What is blocking my thoughts this time?

What am I sensing that I don’t want to let myself know I am blocking again?

Why this subterfuge of literary plot devices?

Why pretend anymore?

I can’t tell you what I know because I don’t know what it is that puts these words here except the culmination of in/formal education.

Lie down and let daydreams and sleep entertain me.

They may not be any more real than anything else but they’re all I have.

I apologise to a certain person for pushing her away but that’s all I know how to do with the strong personalities like you – my ability to hold clever conversations in person is severely limited by my illusion of objectification as a self-defense mechanism.

The training required to get over that illusion requires giving up the illusion that sticking with paradigms of the past is a requirement of my subcultural upbringing and thus a core part of the person called Rick who doesn’t really exist.

Paradox or dilemma?

Yes.

I also have to believe I’m the only one who knows what I’m saying here, aware of the thoughts that aren’t being expressed due to conflicting thought trails crossing over each other, and slower typing speed than pure thought expression will allow.

And the knowledge that no matter what I say, I’m repeating myself and the thought sets of billions of lives before, during and after mine, which at a smaller scale repeat the living patterns of all beings of our molecular makeup.

The same choices we all make.

So why choose?

Good question.  To bed, then!

Championship Rings

On a solar scale.

I can’t help but think about the film “Akira” today.  I know many of you have.

I’m not a manga fan, picking the film up last year at a going-out-of-business sale by a local video rental store that lost out to the redbox business plan.

I may have heard of “Akira” once or twice before by some of my former employees who were into niche markets exemplified by Comic-Con, Dragon*Con, Trekkie conferences, offroad/4×4 events and ham radio swap fests.

Meanwhile, the Chargers savour another win while preparing for the next game.

I must decide about moments yet to be.

Is there a place for me in our socioeconomic system, either on the micro or macro scale?  Or both?

If I do not exist, does it matter what these states of energy do with themselves?

Although thoughts from many walks of life flow through me, I am a relatively simple guy.

Is there a place for simple in today’s economy?

“Noisemakers are not allowed,” the loud announcer said noisily over the PA system.  What?

To what am I sensitised today?  Usually, I feel a level of tension build up and then assign an event that serves as the relief valve.

All of us are motivated by something.

I think and I write.

Maybe it’s time to move from “I” to “i” to encourage movement along the path of absence of self.

Otherwise, vanity will get the best of me.

It’s easy to talk about states of energy being absent of good and evil when one has a solid sense of one’s comfortable set of moral and ethical boundaries provided by subcultural guidance and natural/genetic propensity of some sort.

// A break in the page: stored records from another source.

/- Fleet lead `ym-wcr-19456-p1`, route `WeakCouplingRates`, crux `ColdBoxTwoPointFloor` (stmt-QuantumFields-19456). -/
import Summits.QuantumFields.YangMills.Theorems.WeakCouplingRatesColdBoxDirichletPosDef
import Literature.Probability.Distributions.MultivariateGaussianWick

/-!
# Crux `ColdBoxTwoPointFloor`: the circulation process of a pinned lattice-Maxwell Gaussian (general), and the
# Dirichlet Gaussian of the cold-wall box — centred Gaussian process, two-point = `λ·Q⁻¹λ`, Wick for squares

General form (any dimension `d`, any decidable pinned predicate `pin`, corner `a`, side `n`) of the Gaussian structure
lemmas of the S3a file `…StubBoxGaussianWick` for Chatterjee's `LatticeMaxwell.τ pin a n = N(0, Q⁻¹)`:
`isGaussianProcess_sCirc_glue` (the circulations `s ↦ s(p)` of the glued free field form a Gaussian process),
`integral_sCirc_glue` (centred), `integral_sCirc_glue_mul` (for positive definite `Q`: `E[s(p)s(q)] = λ_p·Q⁻¹λ_q`),
`integral_sCirc_glue_sq_mul_sq_sub` (Wick/Isserlis: `Cov(s(p)², s(q)²) = 2E[s(p)s(q)]²`).  Instance for the temporal-gauge
DIRICHLET Gaussian `boxDirichlet H` of the cold-wall box (D1', non-degenerate by `posDef_dirQmat`):
`isGaussianProcess_dirCirc`, `integral_dirCirc`, `integral_dirCirc_mul`, `boxDirichletPlaqCov_eq_dotProduct`
(`Π^D_H(T)` is a matrix element of `Q_D⁻¹`), `dirCirc_sq_cov_eq` (`Cov_D(s(p_c)², s(p_c+Te₀)²) = 2·Π^D_H(T)²` — the leading
term, per colour component and up to `¼`, of `β²·boxPlaqCov` in piece S3c-ii of stub `stub_boxGaussianDomination`).
References: Isserlis 1918 / Janson 1997 Thm 1.28 (tree `GaussianWick.integral_prod_four`); Chatterjee arXiv:1602.01222 §13.
Everything proved; no definition, no named fact; standard axioms.  NOT a statement about the mass gap.
-/

set_option autoImplicit false

noncomputable section

open MeasureTheory ProbabilityTheory Matrix
open Literature.MathematicalPhysics.QuantumFieldTheory
open Literature.MathematicalPhysics.QuantumFieldTheory.LatticeMaxwell
open Literature.MathematicalPhysics.QuantumFieldTheory.AxialGauge

namespace Summit.QuantumFields.YangMills.Theorems.WeakCouplingRates

section General

variable {d : ℕ} {pin : Literature.MathematicalPhysics.QuantumLattice.ZdEdge d → Prop} [DecidablePred pin]
  {a : Literature.Probability.LatticeModels.Site d} {n : ℕ}

/-- The circulation is linear in the free variables: `s(p) = λ_p · s`. -/
theorem sCirc_glue_zero_eq_dotProduct (p : Plaq d) (s : EuclideanSpace ℝ (Free pin a n)) :
    sCirc (glue (pin := pin) a n 0 (WithLp.ofLp s)) p = coeff pin a n p ⬝ᵥ WithLp.ofLp s := by
  rw [sCirc_glue, bterm]
  have : sCirc (glue (pin := pin) a n (0 : Literature.MathematicalPhysics.QuantumLattice.ZdEdge d → ℝ)
      (0 : Free pin a n → ℝ)) p = 0 := by
    simp [sCirc, glue_zero_eq_sum]
  rw [this, add_zero]

/-- `s(p) = Σ_e λ_p(e) s_e`. -/
theorem sCirc_glue_zero_eq_sum (p : Plaq d) (s : EuclideanSpace ℝ (Free pin a n)) :
    sCirc (glue (pin := pin) a n 0 (WithLp.ofLp s)) p = ∑ e : Free pin a n, coeff pin a n p e * s e := by
  rw [sCirc_glue_zero_eq_dotProduct]; rfl

variable (pin a n) in
/-- The coordinate process of `τ pin a n` is a Gaussian process. -/
theorem isGaussianProcess_eval_τ :
    IsGaussianProcess (fun (e : Free pin a n) (s : EuclideanSpace ℝ (Free pin a n)) => s e) (τ pin a n) :=
  Literature.Probability.LatticeModels.isGaussianProcess_eval_multivariateGaussian _ _

variable (pin a n) in
/-- **The circulation process `p ↦ s(p)` is a Gaussian process** under `τ pin a n`. -/
theorem isGaussianProcess_sCirc_glue : IsGaussianProcess (fun (p : Plaq d) (s : EuclideanSpace ℝ (Free pin a n)) =>
      sCirc (glue (pin := pin) a n 0 (WithLp.ofLp s)) p) (τ pin a n) := by
  classical
  refine (isGaussianProcess_eval_τ pin a n).of_isGaussianProcess fun p => ?_
  refine ⟨Finset.univ, ∑ e : Free pin a n,
    coeff pin a n p e •
      ContinuousLinearMap.proj (R := ℝ) (φ := fun _ : ↥(Finset.univ : Finset (Free pin a n)) => ℝ)
        ⟨e, Finset.mem_univ e⟩, fun s => ?_⟩
  simp only [sCirc_glue_zero_eq_sum]
  simp [Finset.restrict_def]

/-- Coordinates are integrable under `τ pin a n`. -/
theorem integrable_eval_τ (e : Free pin a n) :
    Integrable (fun s : EuclideanSpace ℝ (Free pin a n) => s e) (τ pin a n) :=
  ((isGaussianProcess_eval_τ pin a n).hasGaussianLaw_eval e).memLp_two.integrable one_le_two

/-- Products of two coordinates are integrable under `τ pin a n`. -/
theorem integrable_eval_mul_eval_τ (e f : Free pin a n) :
    Integrable (fun s : EuclideanSpace ℝ (Free pin a n) => s e * s f) (τ pin a n) :=
  ((isGaussianProcess_eval_τ pin a n).hasGaussianLaw_eval e).memLp_two.integrable_mul
    ((isGaussianProcess_eval_τ pin a n).hasGaussianLaw_eval f).memLp_two

/-- **The circulations are centred.** -/
theorem integral_sCirc_glue (p : Plaq d) :
    ∫ s, sCirc (glue (pin := pin) a n 0 (WithLp.ofLp s)) p ∂(τ pin a n) = 0 := by
  simp_rw [sCirc_glue_zero_eq_sum]
  rw [integral_finsetSum _ fun e _ => (integrable_eval_τ e).const_mul _]
  refine Finset.sum_eq_zero fun e _ => ?_
  rw [integral_const_mul]
  erw [Literature.Probability.Distributions.GaussianWick.integral_eval_multivariateGaussian_zero]
  rw [mul_zero]

/-- **Two-point function = bilinear form of `Q⁻¹`** (for positive definite precision matrix `Q`):
`E[s(p) s(q)] = λ_p · Q⁻¹ λ_q`. -/
theorem integral_sCirc_glue_mul (hQ : (Qmat pin a n).PosDef) (p q : Plaq d) :
    ∫ s, sCirc (glue (pin := pin) a n 0 (WithLp.ofLp s)) p * sCirc (glue (pin := pin) a n 0 (WithLp.ofLp s)) q ∂(τ pin a n) =
      coeff pin a n p ⬝ᵥ (Qmat pin a n)⁻¹ *ᵥ coeff pin a n q := by
  classical
  set cp := coeff pin a n p with hcp
  set cq := coeff pin a n q with hcq
  set S := (Qmat pin a n)⁻¹ with hS
  have hint : ∀ s : EuclideanSpace ℝ (Free pin a n),
      sCirc (glue (pin := pin) a n 0 (WithLp.ofLp s)) p * sCirc (glue (pin := pin) a n 0 (WithLp.ofLp s)) q =
      ∑ e, ∑ f, cp e * cq f * (s e * s f) := fun s => by
    rw [sCirc_glue_zero_eq_sum, sCirc_glue_zero_eq_sum, Finset.sum_mul_sum]
    refine Finset.sum_congr rfl fun e _ => Finset.sum_congr rfl fun f _ => ?_
    ring
  simp_rw [hint]
  rw [integral_finsetSum _ fun e _ => integrable_finsetSum _ fun f _ =>
    (integrable_eval_mul_eval_τ e f).const_mul _]
  simp_rw [integral_finsetSum _ fun f _ => (integrable_eval_mul_eval_τ _ f).const_mul _,
    integral_const_mul]
  have h2 : ∀ e f : Free pin a n, ∫ s : EuclideanSpace ℝ (Free pin a n), s e * s f ∂(τ pin a n) = S e f :=
    fun e f => Literature.Probability.Distributions.GaussianWick.integral_eval_mul_eval_multivariateGaussian
      hQ.inv.posSemidef e f
  simp_rw [h2]
  simp only [dotProduct, mulVec, Finset.mul_sum]
  refine Finset.sum_congr rfl fun e _ => Finset.sum_congr rfl fun f _ => ?_
  ring

/-- **Wick / Isserlis for the squared circulations**: `Cov(s(p)², s(q)²) = 2 · E[s(p)s(q)]²`. -/
theorem integral_sCirc_glue_sq_mul_sq_sub (p q : Plaq d) :
    (∫ s, sCirc (glue (pin := pin) a n 0 (WithLp.ofLp s)) p ^ 2 *
        sCirc (glue (pin := pin) a n 0 (WithLp.ofLp s)) q ^ 2 ∂(τ pin a n)) -
        (∫ s, sCirc (glue (pin := pin) a n 0 (WithLp.ofLp s)) p ^ 2 ∂(τ pin a n)) *
          (∫ s, sCirc (glue (pin := pin) a n 0 (WithLp.ofLp s)) q ^ 2 ∂(τ pin a n)) =
      2 * (∫ s, sCirc (glue (pin := pin) a n 0 (WithLp.ofLp s)) p *
        sCirc (glue (pin := pin) a n 0 (WithLp.ofLp s)) q ∂(τ pin a n)) ^ 2 := by
  have h4 := Literature.Probability.Distributions.GaussianWick.integral_prod_four
    (isGaussianProcess_sCirc_glue pin a n) integral_sCirc_glue ![p, p, q, q]
  simp only [Matrix.cons_val_zero, Matrix.cons_val_one] at h4
  have e2 : (![p, p, q, q] : Fin 4 → Plaq d) 2 = q := rfl
  have e3 : (![p, p, q, q] : Fin 4 → Plaq d) 3 = q := rfl
  rw [e2, e3] at h4
  have hl : ∀ s : EuclideanSpace ℝ (Free pin a n),
      sCirc (glue (pin := pin) a n 0 (WithLp.ofLp s)) p ^ 2 * sCirc (glue (pin := pin) a n 0 (WithLp.ofLp s)) q ^ 2 =
        sCirc (glue (pin := pin) a n 0 (WithLp.ofLp s)) p * sCirc (glue (pin := pin) a n 0 (WithLp.ofLp s)) p *
          sCirc (glue (pin := pin) a n 0 (WithLp.ofLp s)) q * sCirc (glue (pin := pin) a n 0 (WithLp.ofLp s)) q :=
    fun s => by ring
  have hp2 : ∀ s : EuclideanSpace ℝ (Free pin a n), sCirc (glue (pin := pin) a n 0 (WithLp.ofLp s)) p ^ 2 =
      sCirc (glue (pin := pin) a n 0 (WithLp.ofLp s)) p * sCirc (glue (pin := pin) a n 0 (WithLp.ofLp s)) p :=
    fun s => by ring
  have hq2 : ∀ s : EuclideanSpace ℝ (Free pin a n), sCirc (glue (pin := pin) a n 0 (WithLp.ofLp s)) q ^ 2 =
      sCirc (glue (pin := pin) a n 0 (WithLp.ofLp s)) q * sCirc (glue (pin := pin) a n 0 (WithLp.ofLp s)) q :=
    fun s => by ring
  simp_rw [hl, hp2, hq2, h4]
  ring

end General

/-! ## Instance: the Dirichlet Gaussian `boxDirichlet H` of the cold-wall box (D1') -/

section Dirichlet

variable {H : ℕ}

/-- The Dirichlet circulation process `p ↦ s(p)` is a Gaussian process under `boxDirichlet H`. -/
theorem isGaussianProcess_dirCirc (H : ℕ) : IsGaussianProcess (dirCirc H) (boxDirichlet H) :=
  isGaussianProcess_sCirc_glue _ _ _

/-- The Dirichlet circulations are centred. -/
theorem integral_dirCirc (p : Plaq 4) : ∫ s, dirCirc H p s ∂(boxDirichlet H) = 0 :=
  integral_sCirc_glue p

/-- **Two-point function of the Dirichlet circulations** = bilinear form of `Q_D⁻¹` (positive definite by
`posDef_dirQmat`): `E_D[s(p) s(q)] = λ_p · Q_D⁻¹ λ_q`. -/
theorem integral_dirCirc_mul (p q : Plaq 4) :
    ∫ s, dirCirc H p s * dirCirc H q s ∂(boxDirichlet H) =
      coeff (fun e => e ∉ dirFreeEdges H) dirCorner (2 * H + 3) p ⬝ᵥ
        (Qmat (fun e => e ∉ dirFreeEdges H) dirCorner (2 * H + 3))⁻¹ *ᵥ
        coeff (fun e => e ∉ dirFreeEdges H) dirCorner (2 * H + 3) q :=
  integral_sCirc_glue_mul (posDef_dirQmat H) p q

/-- **D1' is a matrix element of `Q_D⁻¹`**: `boxDirichletPlaqCov H T = λ_{p_c} · Q_D⁻¹ λ_{p_c + T e₀}`. -/
theorem boxDirichletPlaqCov_eq_dotProduct (H T : ℕ) :
    boxDirichletPlaqCov H T =
      coeff (fun e => e ∉ dirFreeEdges H) dirCorner (2 * H + 3) (plaq12At (boxCentre H)) ⬝ᵥ
        (Qmat (fun e => e ∉ dirFreeEdges H) dirCorner (2 * H + 3))⁻¹ *ᵥ
        coeff (fun e => e ∉ dirFreeEdges H) dirCorner (2 * H + 3) (plaq12At (boxCentre H + Pi.single 0 (T : ℤ))) :=
  integral_dirCirc_mul _ _

/-- **Wick for the Dirichlet Gaussian**: for every two plaquettes,
`E_D[s(p)²s(q)²] − E_D[s(p)²]E_D[s(q)²] = 2·E_D[s(p)s(q)]²`. -/
theorem integral_dirCirc_sq_mul_sq_sub (p q : Plaq 4) :
    (∫ s, dirCirc H p s ^ 2 * dirCirc H q s ^ 2 ∂(boxDirichlet H)) -
        (∫ s, dirCirc H p s ^ 2 ∂(boxDirichlet H)) * (∫ s, dirCirc H q s ^ 2 ∂(boxDirichlet H)) =
      2 * (∫ s, dirCirc H p s * dirCirc H q s ∂(boxDirichlet H)) ^ 2 :=
  integral_sCirc_glue_sq_mul_sq_sub p q

/-- **The Dirichlet Gaussian floor in Wick form**: the connected two-point function of the squared Dirichlet
circulations of the two plaquettes of D1/D1' equals `2 · boxDirichletPlaqCov H T ²` — the leading term (per colour
component, up to `¼`) of `β² · boxPlaqCov` in the cold-wall box. -/
theorem dirCirc_sq_cov_eq (H T : ℕ) :
    (∫ s, dirCirc H (plaq12At (boxCentre H)) s ^ 2 *
          dirCirc H (plaq12At (boxCentre H + Pi.single 0 (T : ℤ))) s ^ 2 ∂(boxDirichlet H)) -
        (∫ s, dirCirc H (plaq12At (boxCentre H)) s ^ 2 ∂(boxDirichlet H)) *
          (∫ s, dirCirc H (plaq12At (boxCentre H + Pi.single 0 (T : ℤ))) s ^ 2 ∂(boxDirichlet H)) =
      2 * boxDirichletPlaqCov H T ^ 2 :=
  integral_dirCirc_sq_mul_sq_sub _ _

/-- **Dirichlet Wick in the named form**: `boxDirCircSqCov H T = 2 · boxDirichletPlaqCov H T ²` (the Dirichlet analogue of
the landed S3a `stub_boxGaussianWick`; used by the v5 composition S3 ⇐ S3c-ii ∧ S3c-iii of the birth skeleton). -/
theorem boxDirCircSqCov_eq_two_mul_sq (H T : ℕ) : boxDirCircSqCov H T = 2 * boxDirichletPlaqCov H T ^ 2 := by
  rw [boxDirCircSqCov]; exact dirCirc_sq_cov_eq H T

/-- In particular `0 ≤ boxDirCircSqCov H T`. -/
theorem boxDirCircSqCov_nonneg (H T : ℕ) : 0 ≤ boxDirCircSqCov H T := by
  rw [boxDirCircSqCov_eq_two_mul_sq]; positivity

end Dirichlet

end Summit.QuantumFields.YangMills.Theorems.WeakCouplingRates

end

I am a member of my species, not another, although i contain close to 100% of the same genetic material as many other combined states of energy we call separate species, whether they/we are directly codependent or indirectly tied to me through the global ecosystem.

Imagine the impossible and then make the impossible practical.

As my accountant said, there are many people with 100 patents in their names but few of them are earning a living off their inventions.

I hope Jennifer Hudson is not taking uppers or other “dietetic” supplements to push her weight down.

I before e, except after c.

Mixing formality informally.

Asking because i don’t know or need/want to know everything.

I forget what I told myself to do, repeating, repeating because I can’t remember I was once i before.

What’s next for me?

Is simply observing enough?

The universe is vaster than my readily-available thought set but it doesn’t stop me from adding new memories, neither punishing nor rewarding myself for recognising I’ve regained lost memories or lost them forever because I know these states of energy like to demonstrate the concepts of inertia and entropy for no other reason than to play a joke on themselves.

I fade away slowly.  i guess that’s simple enough for now.